10.2 Prospects In this end, recommendations for future research directions are given below: The axial compressive strength and stiffness of CFDST columns can be calculated with a satisfactory precision by the proposed equivalent confinement coefficient, and it can be predicted that this equivalent confinement coefficient could be applied in the analysis of composite shear and bending performance. Then, a large number of tests and analyses should be carried out to verify the calculation of composite shear and bending resistance for CFDST columns. Although several types of applicable frame joints to CFDST columns were described about constructional details and mechanical behaviors, it is essential to carry out more tests and corresponding FE analyses to select appropriate beam-tocolumn connection for various CFDST columns. CFDST has broad prospects and potentials in seismic design and practical application. Under the action of seismic load, the real structural system is subjected to extremely complex forces.
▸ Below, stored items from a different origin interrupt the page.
import Summits.HodgeConjecture.HodgeConjecture.Theses.CMComplexitySaturation
import Literature.AlgebraicGeometry.HodgeTheory.ComplexConjugationHolds

/-!
# Route `CMComplexitySaturation` — support item `HodgeModels` (stmt-HodgeConjecture-20099)

The support item `HodgeModels` of route `CMComplexitySaturation` —
`∀ n X, Literature.AlgebraicGeometry.HodgeTheory.nonempty_hodgeModel n X` (every smooth projective complex
variety of dimension `n` has a Hodge model: Serre's analytification, de Rham's theorem, the Hodge
decomposition of the compact Kähler manifold `X^an`) — is the `CMComplexitySaturation` copy of the shared
support statement stmt-HodgeConjecture-1943 (`NodalSupport.HodgeModels`, closed by
`Theorems.nodalSupport_hodgeModels_proof`).  The named fact is discharged in the Literature library by
`Literature.AlgebraicGeometry.HodgeTheory.nonempty_hodgeModel_holds` (`HodgeTheory/ComplexConjugationHolds`,
relying on nothing unproved), so the item closes by the same one-line proof against this route's decl.
No definition, no named-fact hypothesis, no sorry.
-/

set_option linter.dupNamespace false

noncomputable section

namespace Summit.HodgeConjecture.HodgeConjecture.Theorems

/-- **Item stmt-HodgeConjecture-20099 (`HodgeModels`, route `CMComplexitySaturation`)**: every smooth
projective complex variety has a Hodge model — `∀ n X, nonempty_hodgeModel n X` — by the Literature
discharge `nonempty_hodgeModel_holds` (Serre GAGA §2: analytification; de Rham; Voisin (2002) §6.1.3
Prop. 6.11: Hodge decomposition of compact Kähler manifolds).  The type is literally the route decl
`Summit.HodgeConjecture.HodgeConjecture.Theses.CMComplexitySaturation.HodgeModels`.
[cite: SerreGAGA1956, §2 n°5 Prop. 2 and n°7 Prop. 6]
[cite: VoisinHodgeI2002, §3.3.2 and §6.1.3 Prop. 6.11] -/
theorem cmComplexitySaturation_hodgeModels_proof :
    Summit.HodgeConjecture.HodgeConjecture.Theses.CMComplexitySaturation.HodgeModels := by
  unfold Summit.HodgeConjecture.HodgeConjecture.Theses.CMComplexitySaturation.HodgeModels
  exact fun n X ↦ Literature.AlgebraicGeometry.HodgeTheory.nonempty_hodgeModel_holds

end Summit.HodgeConjecture.HodgeConjecture.Theorems

end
The influence of floor slab on the spatial frame joint, and the different mechanical properties from the interior to exterior joints are all essential research focuses that need to be further studied in the future. It is advisable for lots of scholars to conduct indepth researches on seismic performances of CFDST frames. Using FE analysis software or case tests, CFDST frame structure models composed of different beamto-column connections can be evaluated by the ductility, energy dissipation capacity and deformation recovery performance, etc. to verify the excellent seismic-resisting performance of CFDST structures.